# Aggressive Vizsla



## Sofi (Aug 15, 2020)

We have a 5 month old vizsla and we have been noticing aggression towards us. We gotten her trained but even after that if you go near her if she’s eating she will growl and snap at you. If she has a treat their are some days you can take it out of her mouth no problem but others she has the same defensive stance growls and snaps. Is this normal or should be more worried. (Not aggressive Towards other dogs)


----------



## Cavedog (Oct 21, 2010)

My suggestion would be to feed her an entire meal from your hand several times a week. Let her know that you are the provider of food and that you are not going to take it away from her.


----------



## texasred (Jan 29, 2012)

She is resource guarding.
Trying to take treats from her mouth, could intensify the problem.
You really need to work with a behaviorist, not just a trainer.


----------



## A-arons Kodster (Sep 2, 2018)

Nope* not tolerable.
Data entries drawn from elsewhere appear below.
import Summits.Ventures.QEC.CircuitDistance.PortXTable
import Summits.Ventures.QEC.CircuitDistance.PortBridge
import HarnessLib

/-!
# P3-PORT (E4): the `X`-SECTOR THEOREM — tables + covered UNSAT leaves + orbit-complete word list ⇒ no undetectable
# `X`-logical fault set of `≤ w` operations in the `N₀`-cycle circuit (cell `qec`, experiment CDX, seat qec-cdx-type-1)

* `xSymm`: translations `t ∈ ℤ_ℓ × ℤ_m` as a `Fibre.Symmetry` of the `X`-sector DEM (from `run1_translate`);
* `LeafEntry` (word in group order + `Fibre.Leaf`), the DECIDABLE coverage checker `XTable.covers` and its soundness
  `covers_sound` (⇒ `Fibre.Covers`), `silent_xDEM` (undetectable ⇒ silent);
* **`no_xLogical_of_leaves`** and the sector assembly **`not_hasAt_of_sectors`** (T4 at the level of the predicates).
Nothing here asserts a value of `d_circ`.
-/

namespace Summit.Ventures.QEC.CircuitDistance

open Literature.InformationTheory.QuantumCodes

variable {ℓ m : ℕ}

/-- A LEAF ENTRY: the word (generator supports, in the leaf's group order) with its leaf data. -/
structure LeafEntry (ℓ m : ℕ) where
  /-- the word, one generator support per coordinate group -/
  word : List (Finset (BB.Mono ℓ m ⊕ BB.Mono ℓ m))
  /-- the leaf data -/
  leaf : Fibre.Leaf

variable [NeZero ℓ] [NeZero m]

/-! ## Translations as symmetries of the `X`-sector DEM -/

omit [NeZero ℓ] [NeZero m] in
/-- Translating twice. -/
theorem Fault.translate_translate [NeZero ℓ] [NeZero m] (f : Fault ℓ m) (a b : BB.Mono ℓ m) :
    (f.translate a).translate b = f.translate (a + b) := by
  cases f <;> simp [Fault.translate, add_assoc]

omit [NeZero ℓ] [NeZero m] in
/-- Translating by `0`. -/
theorem Fault.translate_zero [NeZero ℓ] [NeZero m] (f : Fault ℓ m) : f.translate 0 = f := by
  cases f <;> simp [Fault.translate]

/-- Translation of faults as a bijection. -/
def faultTranslateEquiv (t : BB.Mono ℓ m) : Fault ℓ m ≃ Fault ℓ m where
  toFun := Fault.translate t
  invFun := Fault.translate (-t)
  left_inv f := by simp [Fault.translate_translate, Fault.translate_zero]
  right_inv f := by simp [Fault.translate_translate, Fault.translate_zero]

/-- Translation of detectors `(layer, check)`. -/
def detTranslateEquiv (t : BB.Mono ℓ m) : (ℕ × BB.Mono ℓ m) ≃ (ℕ × BB.Mono ℓ m) :=
  Equiv.prodCongr (Equiv.refl ℕ) (Equiv.addRight t)

/-- Translation of generator supports. -/
def genTranslateEquiv (t : BB.Mono ℓ m) : Finset (BB.Mono ℓ m ⊕ BB.Mono ℓ m) ≃ Finset (BB.Mono ℓ m ⊕ BB.Mono ℓ m) :=
  Equiv.finsetCongr (BB.Code.translate t)

/-- `genTranslateEquiv t` is `trQ t`. -/
theorem genTranslateEquiv_apply (t : BB.Mono ℓ m) (s : Finset (BB.Mono ℓ m ⊕ BB.Mono ℓ m)) :
    genTranslateEquiv t s = trQ t s := rfl

/-- Translated `X`-columns. -/
theorem xDet_translate (S : SMCode ℓ m) (Nc : ℕ) (f : Fault ℓ m) (t : BB.Mono ℓ m) :
    xDet S Nc (f.translate t) = (xDet S Nc f).map (detTranslateEquiv t).toEmbedding := by
  ext ⟨s, j⟩
  rw [Finset.mem_map_equiv]
  have hsymm : (detTranslateEquiv t).symm (s, j) = (s, j + -t) := rfl
  rw [hsymm]
  simp only [xDet, Finset.mem_filter, Finset.mem_product, Finset.mem_range, Finset.mem_univ, and_true,
    detZ_translate_singleton, sub_eq_add_neg]

/-- **Translations are symmetries of the `X`-sector DEM.** -/
def xSymm (S : SMCode ℓ m) (T : XTable ℓ m) (Nc : ℕ) (t : BB.Mono ℓ m) : Fibre.Symmetry (xDEM S T Nc) (scope Nc) where
  onCol := faultTranslateEquiv t
  onDet := detTranslateEquiv t
  onGen := genTranslateEquiv t
  det_map f := xDet_translate S Nc f t
  cls_map f := by
    show ((f.translate t).xKind.bind fun ki => (T.cls ki.1).map (trQ ki.2)) =
      (f.xKind.bind fun ki => (T.cls ki.1).map (trQ ki.2)).map (genTranslateEquiv t)
    rw [Fault.xKind_translate]
    rcases f.xKind with _ | ⟨k, i⟩
    · rfl
    · simp only [Option.map_some, Option.bind_some, Option.map_map]
      cases T.cls k with
      | none => rfl
      | some g => simp only [Option.map_some, Function.comp, genTranslateEquiv_apply, trQ_add]
  scope_map f := by
    show (1 ≤ (f.translate t).cyc ∧ (f.translate t).cyc ≤ Nc) ↔ (1 ≤ f.cyc ∧ f.cyc ≤ Nc)
    rw [Fault.cyc_translate]

/-! ## Coverage -/

/-- DECIDABLE COVERAGE CHECK of a leaf entry against the table: every kind / base index / cycle of the `Nc`-circuit whose
class is the `j`-th generator of the word has its fast column (encoded) among group `j`'s coordinates; every null kind
has an empty column or one among the null coordinates; and the word has one generator per group. -/
def XTable.covers (S : SMCode ℓ m) (T : XTable ℓ m) (Nc : ℕ) (e : LeafEntry ℓ m) : Bool :=
  decide (e.word.length = e.leaf.k) &&
  (XKind.all.product (monoList ℓ m)).all fun ki =>
    match (T.cls ki.1).map (trQ ki.2) with
    | none => (List.range Nc).all fun c0 =>
        decide ((T.detFast S Nc ki.1 ki.2 (c0 + 1)).image encDet = ∅) ||
          e.leaf.nulls.any fun c => decide ((e.leaf.coordsOf c).toFinset = (T.detFast S Nc ki.1 ki.2 (c0 + 1)).image encDet)
    | some g => (List.range e.word.length).all fun j =>
        !decide (e.word[j]? = some g) ||
          (List.range Nc).all fun c0 =>
            (e.leaf.group j).any fun c => decide ((e.leaf.coordsOf c).toFinset = (T.detFast S Nc ki.1 ki.2 (c0 + 1)).image encDet)

/-- The `X`-column of a fault equals that of its representative. -/
theorem xDet_eq_of_xKind (S : SMCode ℓ m) (Nc : ℕ) (f : Fault ℓ m) {k : XKind} {i : BB.Mono ℓ m}
    (h : f.xKind = some (k, i)) : xDet S Nc f = xDet S Nc (k.fault f.cyc i) := by
  unfold xDet; congr 1; funext p; rw [(xColumn_eq_of_xKind S Nc f h).1]

/-- A fault without `X`-part has an empty `X`-column. -/
theorem xDet_eq_empty_of_xKind (S : SMCode ℓ m) (Nc : ℕ) (f : Fault ℓ m) (h : f.xKind = none) : xDet S Nc f = ∅ := by
  unfold xDet
  rw [Finset.filter_eq_empty_iff]
  intro p _
  rw [(xColumn_zero_of_xKind S Nc f h).1]
  exact Bool.false_ne_true

/-- **Coverage soundness.** A passed coverage check is `Fibre.Covers` for the `X`-sector DEM. -/
theorem covers_sound (S : SMCode ℓ m) (T : XTable ℓ m) (hS : T.ShapeCorrect S) (Nc : ℕ) (e : LeafEntry ℓ m)
    (h : T.covers S Nc e = true) : Fibre.Covers (xDEM S T Nc) (scope Nc) encDet e.word e.leaf := by
  unfold XTable.covers at h
  simp only [Bool.and_eq_true, decide_eq_true_eq, List.all_eq_true] at h
  obtain ⟨hlen, hall⟩ := h
  refine ⟨encDet_injective, hlen, fun f hf j hcls => ?_, fun f hf hcls => ?_⟩
  · obtain ⟨h₁, h₂⟩ := hf
    change (f.xKind.bind fun ki => (T.cls ki.1).map (trQ ki.2)) = some e.word[j] at hcls
    rcases hk : f.xKind with _ | ⟨k, i⟩
    · rw [hk] at hcls; simp at hcls
    · rw [hk, Option.bind_some] at hcls
      have hmem : (k, i) ∈ XKind.all.product (monoList ℓ m) :=
        List.pair_mem_product.2 ⟨XKind.mem_all k (fun lay => Fault.xKind_ne_zero hk lay), mem_monoList i⟩
      have hki := hall (k, i) hmem
      simp only [hcls] at hki
      rw [List.all_eq_true] at hki
      have hj := hki j (List.mem_range.2 j.2)
      simp only [Bool.or_eq_true, Bool.not_eq_true', decide_eq_false_iff_not, List.all_eq_true, List.any_eq_true,
        decide_eq_true_eq] at hj
      rcases hj with hj | hj
      · exact absurd (List.getElem?_eq_getElem j.2) hj
      · obtain ⟨c, hc, hcc⟩ := hj (f.cyc - 1) (List.mem_range.2 (by omega))
        refine ⟨c, hc, ?_⟩
        rw [hcc, Nat.sub_add_cancel h₁, XTable.detFast_eq_xDet (hS k (XKind.mem_all k (fun lay => Fault.xKind_ne_zero hk lay)))
          Nc i f.cyc h₁ h₂, ← xDet_eq_of_xKind S Nc f hk]
        rfl
  · obtain ⟨h₁, h₂⟩ := hf
    change (f.xKind.bind fun ki => (T.cls ki.1).map (trQ ki.2)) = none at hcls
    rcases hk : f.xKind with _ | ⟨k, i⟩
    · exact Or.inl (xDet_eq_empty_of_xKind S Nc f hk)
    · rw [hk, Option.bind_some] at hcls
      have hkall : k ∈ XKind.all := XKind.mem_all k (fun lay => Fault.xKind_ne_zero hk lay)
      have hmem : (k, i) ∈ XKind.all.product (monoList ℓ m) := List.pair_mem_product.2 ⟨hkall, mem_monoList i⟩
      have hki := hall (k, i) hmem
      simp only [hcls] at hki
      rw [List.all_eq_true] at hki
      have hc := hki (f.cyc - 1) (List.mem_range.2 (by omega))
      simp only [Bool.or_eq_true, decide_eq_true_eq, List.any_eq_true] at hc
      have hcol : (T.detFast S Nc k i (f.cyc - 1 + 1)).image encDet = (xDet S Nc f).image encDet := by
        rw [Nat.sub_add_cancel h₁, XTable.detFast_eq_xDet (hS k hkall) Nc i f.cyc h₁ h₂, ← xDet_eq_of_xKind S Nc f hk]
      rcases hc with hc | ⟨c, hcn, hcc⟩
      · left
        rw [hcol, Finset.image_eq_empty] at hc
        exact hc
      · right
        exact ⟨c, hcn, by rw [hcc, hcol]; rfl⟩

/-! ## Silence -/

/-- An undetectable fault set is silent in the `X`-sector DEM. -/
theorem silent_xDEM (S : SMCode ℓ m) (T : XTable ℓ m) (Nc : ℕ) (F : Finset (Fault ℓ m)) (hU : Undetectable S Nc F) :
    Fibre.Silent (xDEM S T Nc) F := by
  intro d
  obtain ⟨s, j⟩ := d
  show Even ((F.filter fun f => (s, j) ∈ xDet S Nc f).card)
  have hdet := (hU.2 (s + 1) j).2
  rw [detZ_eq_bsum] at hdet
  unfold bsum at hdet
  have hfilt : (F.filter fun f => (s, j) ∈ xDet S Nc f) = F.filter fun f => s < Nc + 2 ∧ detZ S Nc {f} (s + 1) j = true := by
    apply Finset.filter_congr
    intro f _
    simp [xDet]
  rw [hfilt]
  by_cases hs : s < Nc + 2
  · simp only [hs, true_and]
    rw [Nat.even_iff]
    rcases Nat.mod_two_eq_zero_or_one (F.filter fun f => detZ S Nc {f} (s + 1) j = true).card with h0 | h1
    · exact h0
    · rw [h1] at hdet; simp at hdet
  · have : (F.filter fun f => s < Nc + 2 ∧ detZ S Nc {f} (s + 1) j = true) = ∅ :=
      Finset.filter_eq_empty_iff.2 (fun f _ h => hs h.1)
    rw [this, Finset.card_empty]
    exact ⟨0, rfl⟩

/-! ## The sector theorem -/

/-- `X`-nontriviality is invariant under adding an `X`-stabiliser. -/
theorem xNontrivial_add_stab (S : SMCode ℓ m) (v s : BB.Mono ℓ m ⊕ BB.Mono ℓ m → ZMod 2)
    (hs : s ∈ rowSpace S.toCode.HX) : XNontrivial S (v + s) ↔ XNontrivial S v := by
  have hker : S.toCode.HZ.mulVec s = 0 := by
    have := CSSCode.rowSpX_le_kerZ S.toCode.css hs
    exact this
  unfold XNontrivial
  rw [Matrix.mulVec_add, hker, add_zero]
  constructor
  · rintro ⟨h1, h2⟩; exact ⟨h1, fun hv => h2 (Submodule.add_mem _ hv hs)⟩
  · rintro ⟨h1, h2⟩
    refine ⟨h1, fun hv => h2 ?_⟩
    have := Submodule.sub_mem _ hv hs
    rwa [add_sub_cancel_right] at this

/-- **`X`-SECTOR THEOREM.** Tables correct; every listed leaf well-formed, covered and UNSAT with weight `w` and budget
`≤ 1`; the list COMPLETE up to translation for `X`-nontrivial words of weight `≤ w` ⇒ no undetectable fault set of `≤ w`
operations of the `N₀`-cycle circuit has an `X`-nontrivial residual. -/
theorem no_xLogical_of_leaves (S : SMCode ℓ m) (T : XTable ℓ m) (hS : T.ShapeCorrect S) (hC : T.ClassCorrect S)
    (N₀ w : ℕ) (leaves : List (LeafEntry ℓ m))
    (hwf : ∀ e ∈ leaves, e.leaf.wf = true ∧ T.covers S N₀ e = true ∧ e.word.Nodup ∧
      e.leaf.w = w ∧ e.leaf.budget ≤ 1 ∧
      (Census.CNFEncode.cnfEncodeAny e.leaf.n e.leaf.rows e.leaf.us e.leaf.w).Unsat)
    (hcomplete : ∀ x : Finset (Finset (BB.Mono ℓ m ⊕ BB.Mono ℓ m)), XNontrivial S (∑ g ∈ x, indic g) → x.card ≤ w →
      ∃ e ∈ leaves, ∃ t : BB.Mono ℓ m, x = (e.word.map (trQ t)).toFinset) :
    ¬ ∃ F : Finset (Fault ℓ m), Undetectable S N₀ F ∧ dataX S N₀ F ∉ rowSpace S.toCode.HX ∧ faultCount F ≤ w := by
  classical
  rintro ⟨F, hU, hL, hw⟩
  -- reduce to one fault per operation
  obtain ⟨F₁, hR, hcard, himg, hX, hZ, hdX, hdZ⟩ := exists_reduced S N₀ F
  have hU₁ : Undetectable S N₀ F₁ := by
    refine ⟨fun f' hf' => ?_, fun t i => ⟨?_, ?_⟩⟩
    · have : f'.loc ∈ F.image Fault.loc := himg (Finset.mem_image_of_mem _ hf')
      obtain ⟨f, hf, hfl⟩ := Finset.mem_image.1 this
      rw [← Fault.ev_eq_of_loc_eq hfl]; exact hU.1 f hf
    · rw [hX]; exact (hU.2 t i).1
    · rw [hZ]; exact (hU.2 t i).2
  have hNT : XNontrivial S (dataX S N₀ F₁) := by
    refine ⟨(residual_syndrome_zero S N₀ F₁ hU₁).1, ?_⟩
    rw [hdX]; exact hL
  have hscope : ∀ f ∈ F₁, f ∈ scope (ℓ := ℓ) (m := m) N₀ := by
    intro f hf
    have := hU₁.1 f hf
    rw [mem_allEvents_iff, Fault.ev_cyc] at this
    exact this
  -- the abstract fibre reduction
  have key := Fibre.no_silent_nontrivial (xDEM S T N₀) (scope N₀) (classHyp_xDEM S T hS hC N₀) (XNontrivial S)
    (fun v s hs => xNontrivial_add_stab S v s hs) w ?_ F₁ hscope (hcard.trans hw) (silent_xDEM S T N₀ F₁ hU₁)
  · apply key
    show XNontrivial S (∑ f ∈ F₁, dataX S N₀ {f})
    rw [← dataX_eq_sum]; exact hNT
  -- every nontrivial word of weight ≤ w has an UNSAT leaf, up to translation
  intro x hx hxw
  obtain ⟨e, he, t, rfl⟩ := hcomplete x hx hxw
  obtain ⟨hwfe, hcov, hnd, hwe, hb, hunsat⟩ := hwf e he
  have hcovers := covers_sound S T hS N₀ e hcov
  have hlen : e.word.length = e.leaf.k := hcovers.2.1
  have hmap : (e.word.map (trQ t)).toFinset = e.word.toFinset.map (xSymm S T N₀ t).onGen.toEmbedding := by
    ext g
    simp only [List.mem_toFinset, List.mem_map, Finset.mem_map_equiv]
    show (∃ a, a ∈ e.word ∧ trQ t a = g) ↔ (genTranslateEquiv t).symm g ∈ e.word
    constructor
    · rintro ⟨a, ha, rfl⟩
      have : (genTranslateEquiv t).symm (genTranslateEquiv t a) = a := Equiv.symm_apply_apply _ _
      rw [genTranslateEquiv_apply] at this; rw [this]; exact ha
    · intro hg
      refine ⟨(genTranslateEquiv t).symm g, hg, ?_⟩
      rw [← genTranslateEquiv_apply, Equiv.apply_symm_apply]
  rw [hmap, Finset.card_map, List.toFinset_card_of_nodup hnd, hlen,
    Fibre.tightRealisable_map_iff (xDEM S T N₀) (scope N₀) (xSymm S T N₀ t)]
  have hbud : w - e.leaf.k = e.leaf.budget := by unfold Fibre.Leaf.budget; rw [hwe]
  rw [hbud]
  exact Fibre.not_tightRealisable_of_leaf (xDEM S T N₀) (scope N₀) encDet e.word hnd e.leaf hcovers hwfe hunsat hb

/-- **Sector assembly (T4 at the level of the predicates).** Both sector exclusions give the weight exclusion. -/
theorem not_hasAt_of_sectors (S : SMCode ℓ m) (N₀ w : ℕ)
    (hX : ¬ ∃ F : Finset (Fault ℓ m), Undetectable S N₀ F ∧ dataX S N₀ F ∉ rowSpace S.toCode.HX ∧ faultCount F ≤ w)
    (hZ : ¬ ∃ F : Finset (Fault ℓ m), Undetectable S N₀ F ∧ dataZ S N₀ F ∉ rowSpace S.toCode.HZ ∧ faultCount F ≤ w) :
    ¬ HasLogicalFaultOfWeightAtMostAt S N₀ w := by
  rintro ⟨F, hU, hL, hw⟩
  rcases (logicalError_iff S N₀ F).1 hL with h | h
  · exact hX ⟨F, hU, h, hw⟩
  · exact hZ ⟨F, hU, h, hw⟩

end Summit.Ventures.QEC.CircuitDistance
My doggo did it once to me and I Mike Tysoned his ass right in the muzzle. He has NEVER growled or snapped again...and that was that. 

Sent from my SM-N975U1 using Tapatalk


----------



## rubicon (Dec 9, 2019)

Cavedog said:


> My suggestion would be to feed her an entire meal from your hand several times a week. Let her know that you are the provider of food and that you are not going to take it away from her.


Seconded. When my dog was a puppy he didn’t like to eat so we begged him to eat by hand feeding. Not sure if that solved it or he never had this issue, but he never developed this issue. We still mess with his food or bone from time to time just to make sure he never develops this problem.


----------